I found an example on the internet and I tried to read the R-help "?lm" (unfortunately I'm not able to understand it), but I did not succeed. Can anyone tell me where my mistake is?
lin <- data.frame(x = c(0:6), y = c(0.3, 0.1, 0.9, 3.1, 5, 4.9, 6.2))
plot (lin$x, lin$y)
regImp = lm(formula = lin$x ~ lin$y)
abline(regImp, col="blue")
# Does not work:
# Use 1 as intercept
explicitIntercept = rep(1, length(lin$x))
regExp = lm(formula = lin$x ~ lin$y + explicitIntercept)
abline(regExp, col="green")
Thanls for your help.
You could subtract the explicit intercept from the regressand and then fit the intercept-free model:
> intercept <- 1.0
> fit <- lm(I(x - intercept) ~ 0 + y, lin)
> summary(fit)
The 0 +
suppresses the fitting of the intercept by lm
.
edit To plot the fit, use
> abline(intercept, coef(fit))
P.S. The variables in your model look the wrong way round: it's usually y ~ x
, not x ~ y
(i.e. the regressand should go on the left and the regressor(s) on the right).
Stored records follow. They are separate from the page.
/-- Cross terms between two bond operators are controlled by the electric excitation of one bond. [folklore] -/
theorem pair_cross_bound {C : ℝ} (hC : 0 ≤ C) (b : β)
    (M M' : Matrix (α × (β → Q)) (α × (β → Q)) ℂ)
    (hM : ∀ w, eucNorm (M *ᵥ w) ≤ C * eucNorm w) (hM' : ∀ w, eucNorm (M' *ᵥ w) ≤ C * eucNorm w)
    (hcomm : ∀ w, lavg b (M' *ᵥ w) = M' *ᵥ lavg b w) (hkill : ∀ w, lavg b (M *ᵥ lavg b w) = 0)
    (v : α × (β → Q) → ℂ) :
    ‖star (M *ᵥ v) ⬝ᵥ (M' *ᵥ v)‖ ≤ 2 * C ^ 2 * eucNorm v * eucNorm (v - lavg b v) := by
  set A := lavg b v with hA
  have hsplit : M *ᵥ v = M *ᵥ (v - A) + M *ᵥ A := by
    rw [← mulVec_add, sub_add_cancel]
  have hx : M *ᵥ A = M *ᵥ A - lavg b (M *ᵥ A) := by
    rw [hA, hkill, sub_zero]
  rw [hsplit, star_add, add_dotProduct]
  have h1 : ‖star (M *ᵥ (v - A)) ⬝ᵥ (M' *ᵥ v)‖ ≤ C * eucNorm (v - A) * (C * eucNorm v) :=
    (norm_star_dotProduct_le _ _).trans (mul_le_mul (hM _) (hM' _) (eucNorm_nonneg _)
      (mul_nonneg hC (eucNorm_nonneg _)))
  have h2 : ‖star (M *ᵥ A) ⬝ᵥ (M' *ᵥ v)‖ ≤ C * eucNorm v * (C * eucNorm (v - A)) := by
    rw [hx, star_dotProduct_sub_lavg, hcomm, ← mulVec_sub]
    refine (norm_star_dotProduct_le _ _).trans (mul_le_mul ((hM _).trans ?_) (hM' _)
      (eucNorm_nonneg _) (mul_nonneg hC (eucNorm_nonneg _)))
    exact mul_le_mul_of_nonneg_left (eucNorm_lavg_le b v) hC
  calc ‖star (M *ᵥ (v - A)) ⬝ᵥ (M' *ᵥ v) + star (M *ᵥ A) ⬝ᵥ (M' *ᵥ v)‖
      ≤ ‖star (M *ᵥ (v - A)) ⬝ᵥ (M' *ᵥ v)‖ + ‖star (M *ᵥ A) ⬝ᵥ (M' *ᵥ v)‖ := norm_add_le _ _
    _ ≤ C * eucNorm (v - A) * (C * eucNorm v) + C * eucNorm v * (C * eucNorm (v - A)) :=
        add_le_add h1 h2
    _ = 2 * C ^ 2 * eucNorm v * eucNorm (v - A) := by ring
I see that you have accepted a solution using I(). I had thought that an offset() based solution would have been more obvious, but tastes vary and after working through the offset solution I can appreciate the economy of the I() solution:
with(lin, plot(y,x) )
lm_shift_up <- lm(x ~ y +0 +
offset(rep(1, nrow(lin))),
data=lin)
abline(1,coef(lm_shift_up))
I have used both offset and I(). I also find offset easier to work with (like BondedDust) since you can set your intercept.
Assuming Intercept is 10.
plot (lin$x, lin$y)
fit <-lm(lin$y~0 +lin$x,offset=rep(10,length(lin$x)))
abline(fit,col="blue")